[Collected data]
········
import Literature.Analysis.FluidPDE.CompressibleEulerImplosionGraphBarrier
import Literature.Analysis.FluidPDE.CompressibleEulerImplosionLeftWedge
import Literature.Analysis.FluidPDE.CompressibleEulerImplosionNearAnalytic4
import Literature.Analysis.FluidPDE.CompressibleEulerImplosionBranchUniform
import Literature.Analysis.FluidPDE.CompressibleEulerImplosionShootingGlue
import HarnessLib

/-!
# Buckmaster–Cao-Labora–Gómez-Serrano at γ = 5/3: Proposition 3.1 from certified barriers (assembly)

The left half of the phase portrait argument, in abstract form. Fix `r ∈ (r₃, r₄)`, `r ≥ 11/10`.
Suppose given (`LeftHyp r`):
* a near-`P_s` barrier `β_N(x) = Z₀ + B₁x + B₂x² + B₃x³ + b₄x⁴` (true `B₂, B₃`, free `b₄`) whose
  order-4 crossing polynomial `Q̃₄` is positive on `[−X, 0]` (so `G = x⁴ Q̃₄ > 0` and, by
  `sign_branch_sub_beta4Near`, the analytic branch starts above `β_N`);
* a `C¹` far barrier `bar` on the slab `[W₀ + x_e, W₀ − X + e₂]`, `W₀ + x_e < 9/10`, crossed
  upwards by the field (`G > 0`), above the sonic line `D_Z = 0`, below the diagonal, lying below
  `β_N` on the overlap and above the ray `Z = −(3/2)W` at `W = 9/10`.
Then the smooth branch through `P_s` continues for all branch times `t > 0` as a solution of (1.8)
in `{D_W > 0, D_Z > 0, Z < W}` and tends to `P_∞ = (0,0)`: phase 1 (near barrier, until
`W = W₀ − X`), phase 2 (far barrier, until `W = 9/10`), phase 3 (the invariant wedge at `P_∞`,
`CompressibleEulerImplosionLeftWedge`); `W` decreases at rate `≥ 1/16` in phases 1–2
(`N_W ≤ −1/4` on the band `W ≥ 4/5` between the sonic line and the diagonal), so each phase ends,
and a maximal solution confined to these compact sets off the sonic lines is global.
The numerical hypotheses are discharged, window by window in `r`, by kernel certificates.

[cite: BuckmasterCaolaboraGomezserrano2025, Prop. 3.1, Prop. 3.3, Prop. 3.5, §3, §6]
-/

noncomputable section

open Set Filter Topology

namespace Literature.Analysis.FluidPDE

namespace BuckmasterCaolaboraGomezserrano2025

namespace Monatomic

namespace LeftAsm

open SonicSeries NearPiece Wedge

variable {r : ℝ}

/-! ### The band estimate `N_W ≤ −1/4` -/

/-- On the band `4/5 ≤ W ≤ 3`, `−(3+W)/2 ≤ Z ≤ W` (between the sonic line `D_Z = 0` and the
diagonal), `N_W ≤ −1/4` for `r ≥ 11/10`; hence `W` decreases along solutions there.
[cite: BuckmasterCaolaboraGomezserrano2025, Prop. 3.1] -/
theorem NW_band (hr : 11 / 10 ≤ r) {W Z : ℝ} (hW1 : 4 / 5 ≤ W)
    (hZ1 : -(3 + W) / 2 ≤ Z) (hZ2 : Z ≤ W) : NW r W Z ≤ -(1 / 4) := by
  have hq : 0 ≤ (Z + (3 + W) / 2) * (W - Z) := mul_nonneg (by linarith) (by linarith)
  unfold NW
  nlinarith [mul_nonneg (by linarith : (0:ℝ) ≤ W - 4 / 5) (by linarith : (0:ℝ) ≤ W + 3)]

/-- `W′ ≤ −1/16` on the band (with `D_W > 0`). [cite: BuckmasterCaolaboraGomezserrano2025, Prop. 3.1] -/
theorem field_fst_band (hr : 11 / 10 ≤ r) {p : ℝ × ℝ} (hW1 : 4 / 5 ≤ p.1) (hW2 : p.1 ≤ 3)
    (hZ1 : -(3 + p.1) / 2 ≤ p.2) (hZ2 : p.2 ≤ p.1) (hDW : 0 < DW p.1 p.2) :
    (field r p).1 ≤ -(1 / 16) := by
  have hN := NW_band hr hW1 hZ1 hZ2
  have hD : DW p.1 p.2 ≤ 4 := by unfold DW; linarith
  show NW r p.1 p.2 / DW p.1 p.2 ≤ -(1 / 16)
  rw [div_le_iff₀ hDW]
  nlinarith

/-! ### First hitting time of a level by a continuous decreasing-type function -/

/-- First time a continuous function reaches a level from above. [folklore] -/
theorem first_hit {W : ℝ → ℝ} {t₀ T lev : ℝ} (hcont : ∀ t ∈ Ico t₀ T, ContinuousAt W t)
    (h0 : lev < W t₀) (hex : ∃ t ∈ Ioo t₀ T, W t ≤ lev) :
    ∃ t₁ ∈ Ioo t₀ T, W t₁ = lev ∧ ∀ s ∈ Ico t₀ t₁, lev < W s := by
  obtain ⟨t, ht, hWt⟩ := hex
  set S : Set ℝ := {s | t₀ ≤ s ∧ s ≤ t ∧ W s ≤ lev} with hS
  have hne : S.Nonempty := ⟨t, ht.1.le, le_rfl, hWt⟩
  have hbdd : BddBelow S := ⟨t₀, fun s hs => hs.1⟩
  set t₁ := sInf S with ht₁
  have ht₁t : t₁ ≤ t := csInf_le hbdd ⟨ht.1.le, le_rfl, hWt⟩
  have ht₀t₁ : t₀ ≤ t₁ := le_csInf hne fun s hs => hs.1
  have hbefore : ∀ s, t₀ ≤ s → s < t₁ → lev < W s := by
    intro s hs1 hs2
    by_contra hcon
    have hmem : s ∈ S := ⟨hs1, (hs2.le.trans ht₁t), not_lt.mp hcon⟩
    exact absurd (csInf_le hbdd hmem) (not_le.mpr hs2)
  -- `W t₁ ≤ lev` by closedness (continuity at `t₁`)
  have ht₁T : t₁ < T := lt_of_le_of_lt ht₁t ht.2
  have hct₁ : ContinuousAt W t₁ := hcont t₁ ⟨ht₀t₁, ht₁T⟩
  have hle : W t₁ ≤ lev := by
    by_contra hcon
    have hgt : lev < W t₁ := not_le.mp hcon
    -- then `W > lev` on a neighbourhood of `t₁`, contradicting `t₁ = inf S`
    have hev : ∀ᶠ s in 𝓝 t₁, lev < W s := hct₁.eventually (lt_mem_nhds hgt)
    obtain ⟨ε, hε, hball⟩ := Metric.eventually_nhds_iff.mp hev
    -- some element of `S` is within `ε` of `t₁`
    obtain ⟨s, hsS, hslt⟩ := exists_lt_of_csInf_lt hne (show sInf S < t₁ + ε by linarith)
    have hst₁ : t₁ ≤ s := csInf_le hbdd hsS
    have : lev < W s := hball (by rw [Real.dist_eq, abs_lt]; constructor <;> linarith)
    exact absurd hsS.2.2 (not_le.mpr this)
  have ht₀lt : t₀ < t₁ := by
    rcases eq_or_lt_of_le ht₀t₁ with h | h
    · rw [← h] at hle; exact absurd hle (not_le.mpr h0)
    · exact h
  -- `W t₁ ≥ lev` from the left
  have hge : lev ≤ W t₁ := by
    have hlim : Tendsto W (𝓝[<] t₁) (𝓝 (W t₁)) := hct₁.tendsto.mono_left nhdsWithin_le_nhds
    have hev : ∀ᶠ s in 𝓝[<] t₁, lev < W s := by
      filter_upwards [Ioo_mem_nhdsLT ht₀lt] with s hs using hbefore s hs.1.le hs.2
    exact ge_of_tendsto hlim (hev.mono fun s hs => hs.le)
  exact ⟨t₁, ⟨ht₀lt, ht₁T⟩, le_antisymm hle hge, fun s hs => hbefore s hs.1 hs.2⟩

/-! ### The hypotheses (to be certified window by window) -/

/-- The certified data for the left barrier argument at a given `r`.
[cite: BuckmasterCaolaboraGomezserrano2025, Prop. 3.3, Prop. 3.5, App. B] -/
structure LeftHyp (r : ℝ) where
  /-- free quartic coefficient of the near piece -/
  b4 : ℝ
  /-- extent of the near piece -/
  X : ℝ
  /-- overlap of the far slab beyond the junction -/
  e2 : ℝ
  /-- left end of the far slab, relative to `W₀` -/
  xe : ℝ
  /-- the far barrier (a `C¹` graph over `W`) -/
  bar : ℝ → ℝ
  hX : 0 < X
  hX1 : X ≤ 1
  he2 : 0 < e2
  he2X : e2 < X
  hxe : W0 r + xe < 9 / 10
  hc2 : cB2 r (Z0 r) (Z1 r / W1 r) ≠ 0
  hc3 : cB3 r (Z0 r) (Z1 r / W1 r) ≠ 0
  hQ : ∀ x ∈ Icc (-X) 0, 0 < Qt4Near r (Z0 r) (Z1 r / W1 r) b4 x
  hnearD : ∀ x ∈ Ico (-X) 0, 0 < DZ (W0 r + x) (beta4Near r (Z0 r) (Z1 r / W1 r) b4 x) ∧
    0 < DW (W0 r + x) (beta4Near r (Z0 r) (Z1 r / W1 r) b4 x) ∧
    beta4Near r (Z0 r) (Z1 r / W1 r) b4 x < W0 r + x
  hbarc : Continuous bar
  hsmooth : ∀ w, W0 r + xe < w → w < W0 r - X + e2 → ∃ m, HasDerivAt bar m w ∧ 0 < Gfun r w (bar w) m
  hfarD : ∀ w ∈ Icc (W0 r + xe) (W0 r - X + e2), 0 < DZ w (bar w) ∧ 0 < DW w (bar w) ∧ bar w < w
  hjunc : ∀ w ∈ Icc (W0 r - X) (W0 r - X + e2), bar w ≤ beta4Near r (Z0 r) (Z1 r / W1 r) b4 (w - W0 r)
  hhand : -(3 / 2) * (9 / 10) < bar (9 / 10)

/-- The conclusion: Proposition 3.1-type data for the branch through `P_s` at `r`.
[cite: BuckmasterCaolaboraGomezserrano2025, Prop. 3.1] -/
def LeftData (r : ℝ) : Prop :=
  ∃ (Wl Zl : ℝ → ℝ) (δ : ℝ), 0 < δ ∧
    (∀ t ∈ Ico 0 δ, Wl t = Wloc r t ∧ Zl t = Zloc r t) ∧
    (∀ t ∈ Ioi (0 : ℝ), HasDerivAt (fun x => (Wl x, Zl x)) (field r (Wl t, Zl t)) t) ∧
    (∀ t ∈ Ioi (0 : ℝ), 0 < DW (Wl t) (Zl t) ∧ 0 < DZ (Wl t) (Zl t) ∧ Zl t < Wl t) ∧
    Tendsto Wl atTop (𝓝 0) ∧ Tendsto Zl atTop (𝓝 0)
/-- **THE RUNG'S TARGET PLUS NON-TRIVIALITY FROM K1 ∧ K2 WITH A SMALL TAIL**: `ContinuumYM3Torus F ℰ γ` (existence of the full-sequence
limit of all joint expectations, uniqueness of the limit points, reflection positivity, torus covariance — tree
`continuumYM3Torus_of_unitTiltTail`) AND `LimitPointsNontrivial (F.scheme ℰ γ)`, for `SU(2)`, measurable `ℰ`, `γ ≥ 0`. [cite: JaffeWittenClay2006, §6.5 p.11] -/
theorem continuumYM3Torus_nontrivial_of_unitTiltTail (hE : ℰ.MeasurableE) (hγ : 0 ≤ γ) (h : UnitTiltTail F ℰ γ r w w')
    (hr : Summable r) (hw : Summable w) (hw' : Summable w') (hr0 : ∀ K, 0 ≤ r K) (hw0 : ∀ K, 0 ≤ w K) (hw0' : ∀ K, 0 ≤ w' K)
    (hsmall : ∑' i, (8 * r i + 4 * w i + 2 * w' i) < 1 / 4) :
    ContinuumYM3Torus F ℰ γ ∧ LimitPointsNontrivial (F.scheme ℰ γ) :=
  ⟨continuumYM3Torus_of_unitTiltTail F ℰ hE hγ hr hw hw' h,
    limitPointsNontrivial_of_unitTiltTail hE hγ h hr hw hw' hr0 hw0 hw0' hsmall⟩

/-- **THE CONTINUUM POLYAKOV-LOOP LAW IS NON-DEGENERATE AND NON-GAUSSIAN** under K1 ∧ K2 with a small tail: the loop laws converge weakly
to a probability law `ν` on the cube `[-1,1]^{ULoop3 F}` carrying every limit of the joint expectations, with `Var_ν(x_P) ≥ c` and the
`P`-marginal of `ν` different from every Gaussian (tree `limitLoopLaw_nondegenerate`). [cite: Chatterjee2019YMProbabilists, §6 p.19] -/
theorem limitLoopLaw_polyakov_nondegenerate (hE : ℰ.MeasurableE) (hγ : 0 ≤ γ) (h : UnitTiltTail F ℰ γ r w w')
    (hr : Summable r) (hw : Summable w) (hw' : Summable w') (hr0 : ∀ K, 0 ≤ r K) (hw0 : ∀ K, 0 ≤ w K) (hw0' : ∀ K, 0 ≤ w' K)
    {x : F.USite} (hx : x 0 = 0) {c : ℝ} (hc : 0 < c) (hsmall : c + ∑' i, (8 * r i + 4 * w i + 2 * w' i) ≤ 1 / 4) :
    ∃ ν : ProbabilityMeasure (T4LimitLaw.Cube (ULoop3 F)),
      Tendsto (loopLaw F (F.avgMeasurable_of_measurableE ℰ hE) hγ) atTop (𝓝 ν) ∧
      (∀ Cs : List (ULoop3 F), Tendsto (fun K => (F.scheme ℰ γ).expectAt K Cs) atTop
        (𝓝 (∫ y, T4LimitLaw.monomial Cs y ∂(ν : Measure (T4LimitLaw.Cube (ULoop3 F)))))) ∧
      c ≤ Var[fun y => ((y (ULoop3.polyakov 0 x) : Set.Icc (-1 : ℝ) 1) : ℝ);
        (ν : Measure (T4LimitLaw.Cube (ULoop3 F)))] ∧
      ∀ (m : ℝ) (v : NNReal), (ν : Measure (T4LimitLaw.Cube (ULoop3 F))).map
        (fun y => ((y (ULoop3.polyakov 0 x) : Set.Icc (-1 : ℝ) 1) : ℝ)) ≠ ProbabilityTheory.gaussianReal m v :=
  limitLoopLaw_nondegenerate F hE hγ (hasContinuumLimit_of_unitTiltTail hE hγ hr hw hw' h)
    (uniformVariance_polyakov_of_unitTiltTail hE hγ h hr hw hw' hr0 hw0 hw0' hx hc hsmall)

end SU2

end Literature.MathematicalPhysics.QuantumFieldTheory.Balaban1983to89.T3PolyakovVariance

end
········
## WHAT TO WORK ON
Where a line in the records above contains the word "FluidPDE", include it in the count; state the total and nothing more.

## ANSWER FOR THE TASK
6